[Stored data entries]
□ □ □ □

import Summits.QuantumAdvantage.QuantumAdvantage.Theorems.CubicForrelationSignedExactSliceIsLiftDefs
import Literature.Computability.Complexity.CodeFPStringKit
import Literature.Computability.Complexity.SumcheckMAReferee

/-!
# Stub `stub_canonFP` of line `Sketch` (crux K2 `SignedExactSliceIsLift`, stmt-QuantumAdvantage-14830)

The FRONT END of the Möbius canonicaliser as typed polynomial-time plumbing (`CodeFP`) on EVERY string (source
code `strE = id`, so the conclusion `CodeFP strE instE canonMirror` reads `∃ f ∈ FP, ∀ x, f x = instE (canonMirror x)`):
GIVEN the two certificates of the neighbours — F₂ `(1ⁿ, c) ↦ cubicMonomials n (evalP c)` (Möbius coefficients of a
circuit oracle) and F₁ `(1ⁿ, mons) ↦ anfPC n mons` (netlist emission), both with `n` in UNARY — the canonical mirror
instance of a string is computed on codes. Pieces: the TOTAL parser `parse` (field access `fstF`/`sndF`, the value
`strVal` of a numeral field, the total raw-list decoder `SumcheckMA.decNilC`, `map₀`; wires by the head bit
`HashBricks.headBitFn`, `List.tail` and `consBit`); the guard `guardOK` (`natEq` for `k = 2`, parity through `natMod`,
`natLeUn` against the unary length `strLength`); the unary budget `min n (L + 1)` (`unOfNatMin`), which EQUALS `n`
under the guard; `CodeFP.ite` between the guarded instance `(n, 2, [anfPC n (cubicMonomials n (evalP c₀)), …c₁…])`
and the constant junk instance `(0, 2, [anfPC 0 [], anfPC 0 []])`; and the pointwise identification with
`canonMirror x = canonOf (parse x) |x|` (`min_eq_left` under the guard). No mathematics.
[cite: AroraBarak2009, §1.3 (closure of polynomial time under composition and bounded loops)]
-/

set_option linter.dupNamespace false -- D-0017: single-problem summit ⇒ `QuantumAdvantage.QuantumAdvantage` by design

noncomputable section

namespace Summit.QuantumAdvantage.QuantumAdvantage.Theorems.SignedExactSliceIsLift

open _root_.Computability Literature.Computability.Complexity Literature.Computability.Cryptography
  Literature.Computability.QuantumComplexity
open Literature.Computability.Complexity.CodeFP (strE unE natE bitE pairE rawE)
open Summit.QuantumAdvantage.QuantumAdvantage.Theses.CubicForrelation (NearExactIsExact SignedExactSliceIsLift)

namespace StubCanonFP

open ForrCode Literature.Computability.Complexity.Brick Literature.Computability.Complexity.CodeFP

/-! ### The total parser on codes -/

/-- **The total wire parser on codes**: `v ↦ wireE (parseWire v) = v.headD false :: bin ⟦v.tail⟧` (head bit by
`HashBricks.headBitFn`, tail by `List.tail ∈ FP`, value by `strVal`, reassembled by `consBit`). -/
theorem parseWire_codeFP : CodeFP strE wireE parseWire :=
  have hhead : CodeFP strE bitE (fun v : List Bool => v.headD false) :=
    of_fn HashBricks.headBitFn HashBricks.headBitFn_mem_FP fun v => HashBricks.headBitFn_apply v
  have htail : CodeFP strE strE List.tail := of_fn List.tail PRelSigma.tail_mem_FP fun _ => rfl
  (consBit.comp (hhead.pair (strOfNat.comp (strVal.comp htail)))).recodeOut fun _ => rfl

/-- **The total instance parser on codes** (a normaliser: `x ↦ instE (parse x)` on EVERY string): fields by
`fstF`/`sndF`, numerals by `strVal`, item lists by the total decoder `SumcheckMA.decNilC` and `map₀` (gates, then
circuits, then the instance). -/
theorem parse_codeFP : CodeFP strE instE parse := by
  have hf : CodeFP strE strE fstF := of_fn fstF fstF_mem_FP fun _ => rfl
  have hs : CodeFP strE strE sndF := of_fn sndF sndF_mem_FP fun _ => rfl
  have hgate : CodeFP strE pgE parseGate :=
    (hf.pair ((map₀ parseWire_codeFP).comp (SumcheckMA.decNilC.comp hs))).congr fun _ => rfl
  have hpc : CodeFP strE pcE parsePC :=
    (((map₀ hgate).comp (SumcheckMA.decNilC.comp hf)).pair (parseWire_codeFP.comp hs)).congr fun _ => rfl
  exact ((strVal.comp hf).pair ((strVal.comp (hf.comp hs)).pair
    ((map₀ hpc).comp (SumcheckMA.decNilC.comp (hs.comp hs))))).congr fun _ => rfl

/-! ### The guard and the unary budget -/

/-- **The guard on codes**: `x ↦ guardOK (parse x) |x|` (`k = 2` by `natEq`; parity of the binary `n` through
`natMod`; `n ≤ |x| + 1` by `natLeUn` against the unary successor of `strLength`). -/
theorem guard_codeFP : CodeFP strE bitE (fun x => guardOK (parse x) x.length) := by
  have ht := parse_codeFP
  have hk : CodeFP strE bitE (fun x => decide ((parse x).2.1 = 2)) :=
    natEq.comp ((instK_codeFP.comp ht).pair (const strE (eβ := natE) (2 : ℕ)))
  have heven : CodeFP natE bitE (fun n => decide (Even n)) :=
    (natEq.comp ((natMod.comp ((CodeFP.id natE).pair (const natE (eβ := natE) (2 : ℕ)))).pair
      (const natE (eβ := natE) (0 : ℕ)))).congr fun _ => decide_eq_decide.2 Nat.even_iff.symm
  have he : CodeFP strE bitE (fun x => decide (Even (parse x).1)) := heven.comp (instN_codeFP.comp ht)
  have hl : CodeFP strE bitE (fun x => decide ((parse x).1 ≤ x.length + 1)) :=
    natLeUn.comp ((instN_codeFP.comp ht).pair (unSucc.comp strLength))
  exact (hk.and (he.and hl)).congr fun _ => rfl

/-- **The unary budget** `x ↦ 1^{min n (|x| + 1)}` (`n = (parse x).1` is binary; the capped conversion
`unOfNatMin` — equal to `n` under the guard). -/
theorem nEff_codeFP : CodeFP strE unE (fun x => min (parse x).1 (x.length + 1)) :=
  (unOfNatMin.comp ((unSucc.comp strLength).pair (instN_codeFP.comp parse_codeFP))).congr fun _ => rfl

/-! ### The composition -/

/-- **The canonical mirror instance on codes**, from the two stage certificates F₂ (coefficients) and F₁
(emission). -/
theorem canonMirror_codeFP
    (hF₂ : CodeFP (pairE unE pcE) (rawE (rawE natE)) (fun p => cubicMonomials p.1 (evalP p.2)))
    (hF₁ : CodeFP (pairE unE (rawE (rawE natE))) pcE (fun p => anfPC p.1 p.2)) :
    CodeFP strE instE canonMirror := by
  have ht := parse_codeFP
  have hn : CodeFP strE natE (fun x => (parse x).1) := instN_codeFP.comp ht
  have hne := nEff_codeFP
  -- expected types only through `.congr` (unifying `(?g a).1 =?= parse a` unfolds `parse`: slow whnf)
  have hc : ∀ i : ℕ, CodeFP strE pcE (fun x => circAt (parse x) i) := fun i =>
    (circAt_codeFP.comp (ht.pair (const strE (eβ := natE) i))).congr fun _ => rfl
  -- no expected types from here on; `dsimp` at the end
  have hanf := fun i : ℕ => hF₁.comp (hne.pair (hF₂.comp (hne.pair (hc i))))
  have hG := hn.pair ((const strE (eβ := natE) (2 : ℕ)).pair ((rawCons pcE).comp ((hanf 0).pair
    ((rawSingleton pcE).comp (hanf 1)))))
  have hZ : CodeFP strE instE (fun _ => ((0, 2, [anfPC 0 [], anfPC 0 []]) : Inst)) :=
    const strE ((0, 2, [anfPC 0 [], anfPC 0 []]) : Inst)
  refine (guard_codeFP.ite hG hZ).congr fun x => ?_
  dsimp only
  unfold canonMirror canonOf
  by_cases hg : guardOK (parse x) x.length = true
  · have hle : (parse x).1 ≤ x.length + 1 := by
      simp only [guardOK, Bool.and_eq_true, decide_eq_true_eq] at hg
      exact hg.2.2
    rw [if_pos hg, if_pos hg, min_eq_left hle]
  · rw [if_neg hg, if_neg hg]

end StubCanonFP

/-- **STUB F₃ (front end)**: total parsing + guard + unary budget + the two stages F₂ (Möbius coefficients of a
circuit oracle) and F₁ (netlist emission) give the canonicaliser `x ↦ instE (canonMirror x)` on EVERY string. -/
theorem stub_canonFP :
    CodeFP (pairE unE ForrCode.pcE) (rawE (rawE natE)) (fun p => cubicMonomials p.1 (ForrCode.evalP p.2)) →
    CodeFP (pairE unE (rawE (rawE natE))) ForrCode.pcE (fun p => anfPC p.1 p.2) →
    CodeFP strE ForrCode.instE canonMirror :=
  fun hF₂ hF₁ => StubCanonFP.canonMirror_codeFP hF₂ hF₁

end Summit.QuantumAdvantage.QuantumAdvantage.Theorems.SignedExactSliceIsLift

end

□ □ □ □

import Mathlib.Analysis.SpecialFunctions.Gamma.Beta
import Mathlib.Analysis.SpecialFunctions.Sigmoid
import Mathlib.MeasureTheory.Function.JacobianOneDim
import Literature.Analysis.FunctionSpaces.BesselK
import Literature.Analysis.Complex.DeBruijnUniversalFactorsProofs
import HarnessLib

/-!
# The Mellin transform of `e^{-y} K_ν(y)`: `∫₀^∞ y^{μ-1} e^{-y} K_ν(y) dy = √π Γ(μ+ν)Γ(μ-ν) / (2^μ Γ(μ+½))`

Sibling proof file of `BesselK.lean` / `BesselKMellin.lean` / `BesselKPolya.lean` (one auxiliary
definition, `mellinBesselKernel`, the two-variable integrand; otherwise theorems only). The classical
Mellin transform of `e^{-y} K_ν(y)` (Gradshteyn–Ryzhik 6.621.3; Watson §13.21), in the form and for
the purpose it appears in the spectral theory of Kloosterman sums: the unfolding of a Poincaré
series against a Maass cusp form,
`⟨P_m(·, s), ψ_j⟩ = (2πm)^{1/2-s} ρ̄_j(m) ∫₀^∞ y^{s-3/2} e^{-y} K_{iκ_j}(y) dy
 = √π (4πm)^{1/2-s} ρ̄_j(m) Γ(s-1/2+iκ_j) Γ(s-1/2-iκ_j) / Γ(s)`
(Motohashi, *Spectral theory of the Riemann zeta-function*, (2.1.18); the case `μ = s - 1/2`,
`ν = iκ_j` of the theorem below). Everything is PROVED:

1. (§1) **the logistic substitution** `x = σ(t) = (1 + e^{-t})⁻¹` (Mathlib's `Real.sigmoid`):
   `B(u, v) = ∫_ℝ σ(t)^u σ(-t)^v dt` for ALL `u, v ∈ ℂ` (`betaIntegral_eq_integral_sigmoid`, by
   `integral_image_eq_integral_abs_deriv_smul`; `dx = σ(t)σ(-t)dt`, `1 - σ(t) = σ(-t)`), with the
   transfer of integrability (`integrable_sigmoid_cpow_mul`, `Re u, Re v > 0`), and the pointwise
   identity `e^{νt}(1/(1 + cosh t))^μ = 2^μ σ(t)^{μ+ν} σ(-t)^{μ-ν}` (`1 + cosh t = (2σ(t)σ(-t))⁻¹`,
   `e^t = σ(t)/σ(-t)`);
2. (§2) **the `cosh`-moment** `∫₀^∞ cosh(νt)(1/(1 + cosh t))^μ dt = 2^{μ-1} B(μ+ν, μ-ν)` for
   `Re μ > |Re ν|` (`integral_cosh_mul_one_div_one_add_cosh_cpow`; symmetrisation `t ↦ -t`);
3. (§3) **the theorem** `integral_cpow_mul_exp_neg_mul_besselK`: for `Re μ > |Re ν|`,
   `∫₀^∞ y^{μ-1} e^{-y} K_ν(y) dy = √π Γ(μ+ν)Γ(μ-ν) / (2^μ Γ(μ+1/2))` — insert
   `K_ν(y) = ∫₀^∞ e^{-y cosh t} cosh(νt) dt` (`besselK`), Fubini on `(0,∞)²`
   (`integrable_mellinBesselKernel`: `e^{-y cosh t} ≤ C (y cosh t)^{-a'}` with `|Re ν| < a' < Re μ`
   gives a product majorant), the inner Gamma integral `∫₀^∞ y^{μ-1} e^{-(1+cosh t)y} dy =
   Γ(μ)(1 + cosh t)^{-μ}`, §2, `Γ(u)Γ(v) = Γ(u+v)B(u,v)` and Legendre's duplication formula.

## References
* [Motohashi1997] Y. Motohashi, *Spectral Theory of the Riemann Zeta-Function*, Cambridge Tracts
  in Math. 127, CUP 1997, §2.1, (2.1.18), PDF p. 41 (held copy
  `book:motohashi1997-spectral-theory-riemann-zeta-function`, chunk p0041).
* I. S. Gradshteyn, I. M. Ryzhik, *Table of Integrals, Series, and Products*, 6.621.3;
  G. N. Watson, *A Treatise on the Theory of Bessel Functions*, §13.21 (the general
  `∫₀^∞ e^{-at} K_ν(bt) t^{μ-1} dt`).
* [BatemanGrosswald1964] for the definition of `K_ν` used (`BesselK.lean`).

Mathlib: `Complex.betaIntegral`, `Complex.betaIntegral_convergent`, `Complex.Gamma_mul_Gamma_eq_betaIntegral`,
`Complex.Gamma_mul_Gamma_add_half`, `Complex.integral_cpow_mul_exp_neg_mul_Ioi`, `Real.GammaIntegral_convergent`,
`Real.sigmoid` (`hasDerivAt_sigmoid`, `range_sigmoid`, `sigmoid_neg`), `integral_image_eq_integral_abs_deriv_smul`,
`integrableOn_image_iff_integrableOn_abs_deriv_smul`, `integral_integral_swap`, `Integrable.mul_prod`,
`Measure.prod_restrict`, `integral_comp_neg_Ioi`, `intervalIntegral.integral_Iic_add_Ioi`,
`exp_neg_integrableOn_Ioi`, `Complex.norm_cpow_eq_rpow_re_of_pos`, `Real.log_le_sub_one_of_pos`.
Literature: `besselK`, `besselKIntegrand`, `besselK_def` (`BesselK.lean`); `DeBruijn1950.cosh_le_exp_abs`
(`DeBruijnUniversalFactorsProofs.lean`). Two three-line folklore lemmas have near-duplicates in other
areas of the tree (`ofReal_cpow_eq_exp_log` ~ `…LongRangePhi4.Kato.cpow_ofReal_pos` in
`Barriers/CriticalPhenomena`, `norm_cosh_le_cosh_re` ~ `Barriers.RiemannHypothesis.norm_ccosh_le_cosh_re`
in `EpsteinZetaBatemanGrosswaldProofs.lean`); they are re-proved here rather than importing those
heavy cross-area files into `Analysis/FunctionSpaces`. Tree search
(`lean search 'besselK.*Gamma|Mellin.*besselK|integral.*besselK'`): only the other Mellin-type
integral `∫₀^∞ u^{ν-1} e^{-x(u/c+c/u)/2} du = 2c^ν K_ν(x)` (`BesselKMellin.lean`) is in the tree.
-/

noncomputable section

□ □ □ □

## EXERCISE PROMPT
Word for word, restate the lines above from the line containing "have hanf := fun" through the line containing "end StubCanonFP", with both included and nothing else.

## TASK ANSWER
  have hanf := fun i : ℕ => hF₁.comp (hne.pair (hF₂.comp (hne.pair (hc i))))
  have hG := hn.pair ((const strE (eβ := natE) (2 : ℕ)).pair ((rawCons pcE).comp ((hanf 0).pair
    ((rawSingleton pcE).comp (hanf 1)))))
  have hZ : CodeFP strE instE (fun _ => ((0, 2, [anfPC 0 [], anfPC 0 []]) : Inst)) :=
    const strE ((0, 2, [anfPC 0 [], anfPC 0 []]) : Inst)
  refine (guard_codeFP.ite hG hZ).congr fun x => ?_
  dsimp only
  unfold canonMirror canonOf
  by_cases hg : guardOK (parse x) x.length = true
  · have hle : (parse x).1 ≤ x.length + 1 := by
      simp only [guardOK, Bool.and_eq_true, decide_eq_true_eq] at hg
      exact hg.2.2
    rw [if_pos hg, if_pos hg, min_eq_left hle]
  · rw [if_neg hg, if_neg hg]

end StubCanonFP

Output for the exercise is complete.